12 Die 2. Strafkammer beschliesst: 1. Das Urteil des Regionalgerichts Berner Jura-Seeland (Einzelgericht) vom 7. Juni 2019 (PEN 2018 545) wird aufgehoben und die Sache zur neuen Beurteilung im Sinne der Erwägungen an die Vorinstanz zurückgewiesen. 2. Von den erstinstanzlichen Verfahrenskosten von CHF 2‘000.00 wird infolge Aufhebung des erstinstanzlichen Urteils ein Anteil von CHF 1‘000.00 ausgeschieden und vom Kanton Bern getragen. Somit verbleiben CHF 1‘000.00 im Verfahren. 3. Die Kosten des oberinstanzlichen Verfahrens von CHF 1‘000.00 werden vom Kanton Bern getragen. 4. Dem Beschuldigten wird für die angemessene Ausübung seiner Verfahrensrechte im erstinstanzlichen Verfahren eine anteilsmässige Entschädigung von CHF 2‘880.95 (inkl. Auslagen und MWST) ausgerichtet. 5. Dem Beschuldigten wird für die angemessene Ausübung seiner Verfahrensrechte im oberinstanzlichen Verfahren eine Entschädigung von CHF 2‘000.00 (inkl. Auslagen und MWST) ausgerichtet. 6. Zu eröffnen: - dem Beschuldigten, v.d. Rechtsanwalt B.________ (unter Beilage einer Kopie der Eingabe der Generalstaatsanwaltschaft vom 15. Mai 2020) - der Vorinstanz (mit den Akten) - der Generalstaatsanwaltschaft (unter Beilage einer Kopie der Eingabe von Rechtsanwalt B.________ vom 26. Mai 2020)

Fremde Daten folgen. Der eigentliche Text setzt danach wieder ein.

import Summits.QuantumFields.BalabanUV.T4Continuum.E3Cert.ZL2d4C0half.Data

/-!
# Gaps / E3BlockD4VortexWitness — the d = 4 ALL-U block bound FAILS: an exact ℤ₂-vortex Rayleigh witness for the
# (d, L, k) = (4, 2, 1) one-block operator of [B4] (1.3)–(1.6), evaluated on the TREE polynomial `E3Z.zL2d4C0half_quadH`

HONEST FRAMING (cell pub-balaban-gaps, seat g1-p3; page 1 of everything): this is CERTIFIED FINITE ARITHMETIC on ONE 2⁴ block
in the E3 lane's scalar-charged quaternion surrogate of Bałaban's covariant block operator `H(U) = η⁻²K_U + a·η^{−d}A_UᵀA_U`
([Balaban1983RegularityDecay] = B4, CMP **89** (1983), p. 572 (1.3)–(1.6); target shape (1.8) p. 573 «−Δ_A + aP_k(A) ≥ γ₀I … γ₀
independent of η, Ω and A» for REGULAR fields A).  It is NOT a statement about Prop. (1.8) as printed (which assumes a small ∕ regular
field), NOT an input of any NE row, NOT continuum, NOT Clay.  WHAT IT SHOWS: the background-UNIFORM form of the block inequality —
«λ_min(H(U)) ≥ γ₀ = a for EVERY U», true and kernel-certified in d = 2, 3 on the blocks (2,2,1), (2,3,1), (3,2,1), (2,2,2) (tree packages
`E3Cert/ZL2d2AllU`, `ZL3d2AllU`, `ZL2d3AllU`, γ = 1021∕1024 resp. 511∕512, 511∕512) — is FALSE in d = 4 already at k = 1: one ℤ₂ vortex (ONE link `U_b = −1`,
3 of the block's 24 plaquettes frustrated) pushes the Rayleigh quotient below `a = 1`, indeed below the small-field certificate's
`γ = 923∕1024` (`E3Cert/ZL2d4C0half`, hypothesis `(u_t)₀ ≥ ½` on every free link) and down to `≤ 0.60845` (the lane's exact value:
λ_min = 0.6084460056… = least root of `x⁴ − 56x³ + 992x² − 5632x + 3072`, CENSUS-TABLE row «08-20 11:27Z (4,2,1) ALL of SU(2) EXACT−»;
the quartic is EVIDENCE here, not proved).  CONSEQUENCE (kernel, `smallField_hypothesis_necessary`): the small-field hypotheses `hin` of
`E3Z.zL2d4C0half_nonneg` cannot be dropped — B4's regularity hypothesis in (1.8) is load-bearing exactly in the physical dimension on this block.

THE OBJECT.  `E3Z.zL2d4C0half_quadH` (tree module `E3Cert/ZL2d4C0half/D_qh.lean`) is the integer polynomial `M·vᵀH(x)v`, `M = 2²¹`, in the
variables `x` = the quaternion coordinates of the 17 non-tree links of the 2⁴ block (indices `4t … 4t+3`, `t < 17`, corner taxi-tree gauge,
axis 0 first) and `v ∈ ℝ⁶⁴` = an ℍ-valued test field on the 16 sites (index `68 + 4s + c`, site `s` in lexicographic order, quaternion
component `c`).  THE POINT `vortexCoarse` ∕ `vortexSharp`: every link quaternion is `(±1, 0, 0, 0)` (so every sphere constraint
`|x_t|² = 1` holds), with `−1` exactly on the 7 direction-0 links `⟨x, x + e₀⟩`, `x₀ = 0`, `(x₁,x₂,x₃) ≠ 0` — the tree-gauge image
`u′_b = g(b₋)u_b g(b₊)⁻¹`, `g(x) = (−1)^{x₀}`, of the configuration with the SINGLE corner link `⟨0, e₀⟩` equal to `−1` (same 3 frustrated
plaquettes); the test field is real (`c = 0` component only): coarse witness `w(x) = ±(2,3,3,4,3,4,4,4)` (sign `(−1)^{x₀}`, value by
`(x₁,x₂,x₃)`), Rayleigh quotient `136∕190`; sharp witness `w = ±(527, 852, 852, 949, 852, 949, 949, 1000)` (the λ_min-eigenvector rounded
to 10⁻³), quotient `7492720∕12314488 = 0.608447…`.

HOW IT IS CHECKED.  `evalZ` is the integer evaluation of the lane's sparse polynomials (`E3Z.Poly`), `Poly.eval_intCast` its agreement with
the real evaluation `E3Z.Poly.eval` at integer points; the three numerical facts (`evalZ quadH = 285212672 = M·136`, `Σv² = 190`, all 17
sphere polynomials vanish; and the sharp analogues) are `decide +kernel` evaluations of the tree's literal data — nothing is recomputed or
re-emitted.  CROSS-CHECK OUTSIDE THE KERNEL (seat folder `work/vortex/vortex_witness.py`, pure-python exact rationals, an implementation of
(1.3)–(1.6) INDEPENDENT of the lane's `bal_e3_lattice.py`): `M·wᵀH w` computed from the definitions equals the kernel's `evalZ` value
(285212672), for all four placements of the real component, and inverse iteration reproduces λ_min = 0.6084460056.

WHAT THIS MODULE IS NOT.  No dictionary lemma «`quadH` = `vᵀ(B4GaugeCovariance.covOp …)v`» is proved here (that identification is the
lane's documented emitter convention, `E3Cert/E3PolyCertZDefs` docstring, and is open tree-side for ALL E3 packages alike); no claim about
k ≥ 2, other blocks, the adjoint representation (numerically also failing at (4,2,1): descent 0.698) or Bałaban's small-field class.
v1.1 (DOCFIX, docstring-only; every declaration byte-identical to v1 = p338575): the d = 2, 3 certificate constants named exactly (1021∕1024 for
(2,2,1); 511∕512 for (2,3,1), (3,2,1)); the comparison sentence of `quadH_lt_normSq_at_vortex` likewise.
-/

namespace Summit.QuantumFields.BalabanUV.Gaps.E3Vortex

open E3Z

/-! ## §1 Integer evaluation of the lane's sparse polynomials -/

/-- integer evaluation of a sparse monomial `[(v₁,e₁),…]` at an integer point: `Π X(vᵢ)^eᵢ` (mirror of `E3Z.Poly.evalMono`). [folklore] -/
def evalMonoZ (X : ℕ → ℤ) : Mono → ℤ
  | [] => 1
  | ve :: m => X ve.1 ^ ve.2 * evalMonoZ X m

/-- integer evaluation of a sparse integer polynomial at an integer point (mirror of `E3Z.Poly.eval`). [folklore] -/
def evalZ (X : ℕ → ℤ) : Poly → ℤ
  | [] => 0
  | mc :: p => mc.2 * evalMonoZ X mc.1 + evalZ X p

/-- `E3Z.Poly.evalMono` at an integer point is the cast of `evalMonoZ`. [folklore] -/
theorem Poly.evalMono_intCast (X : ℕ → ℤ) (m : Mono) :
    Poly.evalMono (fun i => ((X i : ℤ) : ℝ)) m = ((evalMonoZ X m : ℤ) : ℝ) := by
  induction m with
  | nil => simp [Poly.evalMono, evalMonoZ]
  | cons ve m ih => simp [Poly.evalMono, evalMonoZ, ih]

/-- `E3Z.Poly.eval` at an integer point is the cast of `evalZ`. [folklore] -/
theorem Poly.eval_intCast (X : ℕ → ℤ) (p : Poly) :
    Poly.eval (fun i => ((X i : ℤ) : ℝ)) p = ((evalZ X p : ℤ) : ℝ) := by
  induction p with
  | nil => simp [Poly.eval, evalZ]
  | cons mc p ih => simp [Poly.eval, evalZ, ih, Poly.evalMono_intCast]

/-- membership form: if every entry of `l.map (evalZ X ∘ Prod.fst)` tests `== 0`, the real evaluations vanish on `l`. [folklore] -/
theorem eval_fst_eq_zero_of_all {β : Type} (X : ℕ → ℤ) (l : List (Poly × β))
    (h : (l.all fun ew => evalZ X ew.1 == 0) = true) :
    ∀ ew ∈ l, Poly.eval (fun i => ((X i : ℤ) : ℝ)) ew.1 = 0 := by
  intro ew hew
  have h1 := List.all_eq_true.mp h ew hew
  rw [Poly.eval_intCast, beq_iff_eq.mp h1, Int.cast_zero]

/-! ## §2 The ℤ₂-vortex points (integer tables; index convention in the module docstring) -/

/-- COARSE vortex point: links `(±1,0,0,0)` (−1 on the 7 tree-gauge vortex links, variables 0,12,20,28,32,40,44), real test field
`w = ±(2,3,3,4,3,4,4,4)` on the 16 sites (variables `68 + 4s`); all other variables 0. [folklore] -/
def vortexCoarse : List ℤ :=
  [-1, 0, 0, 0, 1, 0, 0, 0, 1, 0, 0, 0, -1, 0, 0, 0, 1, 0, 0, 0, -1, 0, 0, 0, 1, 0, 0, 0, -1, 0, 0, 0, -1, 0, 0, 0, 1, 0, 0, 0, -1, 0, 0, 0, -1, 0, 0, 0, 1, 0, 0, 0, 1, 0, 0, 0, 1, 0, 0, 0, 1, 0, 0, 0, 1, 0, 0, 0, 2, 0, 0, 0, 3, 0, 0, 0, 3, 0, 0, 0, 4, 0, 0, 0, 3, 0, 0, 0, 4, 0, 0, 0, 4, 0, 0, 0, 4, 0, 0, 0, -2, 0, 0, 0, -3, 0, 0, 0, -3, 0, 0, 0, -4, 0, 0, 0, -3, 0, 0, 0, -4, 0, 0, 0, -4, 0, 0, 0, -4, 0, 0, 0]

/-- SHARP vortex point: same links, test field = the λ_min-eigenvector rounded to 10⁻³, `w = ±(527,852,852,949,852,949,949,1000)`. [folklore] -/
def vortexSharp : List ℤ :=
  [-1, 0, 0, 0, 1, 0, 0, 0, 1, 0, 0, 0, -1, 0, 0, 0, 1, 0, 0, 0, -1, 0, 0, 0, 1, 0, 0, 0, -1, 0, 0, 0, -1, 0, 0, 0, 1, 0, 0, 0, -1, 0, 0, 0, -1, 0, 0, 0, 1, 0, 0, 0, 1, 0, 0, 0, 1, 0, 0, 0, 1, 0, 0, 0, 1, 0, 0, 0, 527, 0, 0, 0, 852, 0, 0, 0, 852, 0, 0, 0, 949, 0, 0, 0, 852, 0, 0, 0, 949, 0, 0, 0, 949, 0, 0, 0, 1000, 0, 0, 0, -527, 0, 0, 0, -852, 0, 0, 0, -852, 0, 0, 0, -949, 0, 0, 0, -852, 0, 0, 0, -949, 0, 0, 0, -949, 0, 0, 0, -1000, 0, 0, 0]

/-- the coarse point as an assignment `ℕ → ℤ` (0 beyond the table). [folklore] -/
def Xc (i : ℕ) : ℤ := vortexCoarse.getD i 0

/-- the sharp point as an assignment `ℕ → ℤ`. [folklore] -/
def Xs (i : ℕ) : ℤ := vortexSharp.getD i 0

/-! ## §3 Kernel evaluations (`decide +kernel` on the tree's literal data) -/

/-- `M·wᵀH(x)w = 285212672 = 2²¹·136` at the coarse vortex point. [folklore] -/
theorem evalZ_quadH_coarse : evalZ Xc zL2d4C0half.quadH = 285212672 := by
  decide +kernel

/-- `Σ v² = 190` at the coarse point. [folklore] -/
theorem evalZ_vSq_coarse :
    evalZ Xc ((List.range zL2d4C0half.dim).map (fun i => ([(zL2d4C0half.nx + i, 2)], (1 : ℤ)))) = 190 := by
  decide +kernel

/-- all 17 sphere polynomials `|x_t|² − 1` vanish at the coarse point. [folklore] -/
theorem sphere_coarse : (zL2d4C0half.eq.all fun ew => evalZ Xc ew.1 == 0) = true := by
  decide +kernel

/-- the small-field hypothesis of link `t = 0` (`2(x₀)₀ − 1 ≥ 0`, i.e. `(u₀)₀ ≥ ½`) evaluates to `−3` at the vortex: the point lies
OUTSIDE the certified class of `zL2d4C0half`. [folklore] -/
theorem evalZ_hyp0_coarse : evalZ Xc (zL2d4C0half.ineq.getD 0 ([], ⟨[], 0, [], 0, []⟩, 0)).1 = -3 := by
  decide +kernel

/-- `M·wᵀH(x)w = 2²¹·7492720` at the sharp vortex point. [folklore] -/
theorem evalZ_quadH_sharp : evalZ Xs zL2d4C0half.quadH = 15713372733440 := by
  decide +kernel

/-- `Σ v² = 12314488` at the sharp point. [folklore] -/
theorem evalZ_vSq_sharp :
    evalZ Xs ((List.range zL2d4C0half.dim).map (fun i => ([(zL2d4C0half.nx + i, 2)], (1 : ℤ)))) = 12314488 := by
  decide +kernel

/-- all 17 sphere polynomials vanish at the sharp point. [folklore] -/
theorem sphere_sharp : (zL2d4C0half.eq.all fun ew => evalZ Xs ew.1 == 0) = true := by
  decide +kernel

/-! ## §4 The statements -/

/-- the sphere constraints of `zL2d4C0half` hold at the coarse vortex point (real form). [folklore] -/
theorem sphere_coarse_real : ∀ ew ∈ zL2d4C0half.eq, Poly.eval (fun i => ((Xc i : ℤ) : ℝ)) ew.1 = 0 :=
  eval_fst_eq_zero_of_all Xc _ sphere_coarse

/-- the sphere constraints hold at the sharp vortex point (real form). [folklore] -/
theorem sphere_sharp_real : ∀ ew ∈ zL2d4C0half.eq, Poly.eval (fun i => ((Xs i : ℤ) : ℝ)) ew.1 = 0 :=
  eval_fst_eq_zero_of_all Xs _ sphere_sharp

/-- **THE ALL-U BOUND WITH γ₀ = a = 1 FAILS ON THE 2⁴ BLOCK**: at the ℤ₂ vortex, `vᵀH(x)v < 1·|v|²` (in the lane's integer currency:
`quadH < M·Σv²`, `136 < 190`).  Compare d = 2, 3, where `γ = 1021∕1024` ∕ `511∕512` is kernel-certified for ALL U (`E3Z.zL2d2AllU_nonneg` ∕ `zL3d2AllU_nonneg`, `zL2d3AllU_nonneg`).
[cite: Balaban1983RegularityDecay, p. 573 (1.8)] -/
theorem quadH_lt_normSq_at_vortex :
    Poly.eval (fun i => ((Xc i : ℤ) : ℝ)) zL2d4C0half.quadH
      < (zL2d4C0half.M : ℝ) * Poly.eval (fun i => ((Xc i : ℤ) : ℝ))
          ((List.range zL2d4C0half.dim).map (fun i => ([(zL2d4C0half.nx + i, 2)], (1 : ℤ)))) := by
  rw [Poly.eval_intCast, Poly.eval_intCast, evalZ_quadH_coarse, evalZ_vSq_coarse]
  norm_num [zL2d4C0half]

/-- **EVEN THE SMALL-FIELD CERTIFICATE'S γ = 923∕1024 FAILS AT THE VORTEX** (which violates its hypotheses, `evalZ_hyp0_coarse`):
`quadH < gamma·Σv²` at the coarse point (`2²¹·136 < 1890304·190`). [folklore] -/
theorem quadH_lt_gamma_normSq_at_vortex :
    Poly.eval (fun i => ((Xc i : ℤ) : ℝ)) zL2d4C0half.quadH
      < (zL2d4C0half.gamma : ℝ) * Poly.eval (fun i => ((Xc i : ℤ) : ℝ))
          ((List.range zL2d4C0half.dim).map (fun i => ([(zL2d4C0half.nx + i, 2)], (1 : ℤ)))) := by
  rw [Poly.eval_intCast, Poly.eval_intCast, evalZ_quadH_coarse, evalZ_vSq_coarse]
  norm_num [zL2d4C0half]

/-- **THE SMALL-FIELD HYPOTHESES OF `E3Z.zL2d4C0half_nonneg` ARE LOAD-BEARING**: its conclusion `0 ≤ quadH − gamma·Σv²` does NOT hold
for every real point satisfying the sphere constraints alone (witness: the ℤ₂ vortex). [cite: Balaban1983RegularityDecay, p. 573 (1.8)] -/
theorem smallField_hypothesis_necessary :
    ¬ ∀ X : ℕ → ℝ, (∀ ew ∈ zL2d4C0half.eq, Poly.eval X ew.1 = 0) →
      0 ≤ Poly.eval X zL2d4C0half.quadH - (zL2d4C0half.gamma : ℝ) *
        Poly.eval X ((List.range zL2d4C0half.dim).map (fun i => ([(zL2d4C0half.nx + i, 2)], (1 : ℤ)))) := by
  intro h
  have h1 := h _ sphere_coarse_real
  have h2 := quadH_lt_gamma_normSq_at_vortex
  linarith

/-- consistency: the vortex point violates the certificate's small-field hypothesis list (link 0: value −3 < 0), so
`E3Z.zL2d4C0half_nonneg` is not contradicted. [folklore] -/
theorem vortex_outside_smallField_class :
    ∃ gi ∈ zL2d4C0half.ineq, Poly.eval (fun i => ((Xc i : ℤ) : ℝ)) gi.1 < 0 := by
  refine ⟨zL2d4C0half.ineq.getD 0 ([], ⟨[], 0, [], 0, []⟩, 0), ?_, ?_⟩
  · rw [List.getD_eq_getElem _ _ (by rw [zL2d4C0half_len_ineq]; norm_num)]
    exact List.getElem_mem _
  · rw [Poly.eval_intCast, evalZ_hyp0_coarse]
    norm_num

/-- **QUANTITATIVE FORM**: at the sharp vortex point the Rayleigh quotient `vᵀH(x)v ∕ |v|²` is `≤ 0.60845` (exactly
`7492720∕12314488 = 0.6084475…`; the lane's λ_min is 0.6084460056…). [folklore] -/
theorem rayleigh_le_at_sharp_vortex :
    Poly.eval (fun i => ((Xs i : ℤ) : ℝ)) zL2d4C0half.quadH
      ≤ (60845 / 100000 : ℝ) * ((zL2d4C0half.M : ℝ) * Poly.eval (fun i => ((Xs i : ℤ) : ℝ))
          ((List.range zL2d4C0half.dim).map (fun i => ([(zL2d4C0half.nx + i, 2)], (1 : ℤ))))) := by
  rw [Poly.eval_intCast, Poly.eval_intCast, evalZ_quadH_sharp, evalZ_vSq_sharp]
  norm_num [zL2d4C0half]

/-- the same point certifies failure of EVERY uniform constant `γ > 0.60845` for the all-U form on this block:
`¬ (γ·M·Σv² ≤ quadH)` at the sharp vortex. [folklore] -/
theorem allU_bound_fails_above (γ : ℝ) (hγ : (60845 / 100000 : ℝ) < γ) :
    ¬ γ * ((zL2d4C0half.M : ℝ) * Poly.eval (fun i => ((Xs i : ℤ) : ℝ))
          ((List.range zL2d4C0half.dim).map (fun i => ([(zL2d4C0half.nx + i, 2)], (1 : ℤ)))))
        ≤ Poly.eval (fun i => ((Xs i : ℤ) : ℝ)) zL2d4C0half.quadH := by
  intro h
  have h1 := rayleigh_le_at_sharp_vortex
  have hM : (zL2d4C0half.M : ℝ) = 2097152 := by norm_num [zL2d4C0half]
  rw [Poly.eval_intCast, Poly.eval_intCast, evalZ_quadH_sharp, evalZ_vSq_sharp, hM] at h h1
  push_cast at h h1
  nlinarith

end Summit.QuantumFields.BalabanUV.Gaps.E3Vortex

13 Bern, 3. Juni 2020 Im Namen der 2. Strafkammer Der Präsident i.V.: Oberrichter Schmid Der Gerichtsschreiber: Müller Rechtsmittelbelehrung Gegen diesen Entscheid kann innert 30 Tagen seit Zustellung der schriftlichen Begründung beim Bundesgericht, Av. du Tribunal fédéral 29, 1000 Lausanne 14, Beschwerde in Strafsachen gemäss Art. 39 ff., 78 ff. und 90 ff. des Bundesgerichtsgesetzes (BGG; SR 173.110) geführt werden. Die Beschwerde muss den Anforderungen von Art. 42 BGG entsprechen.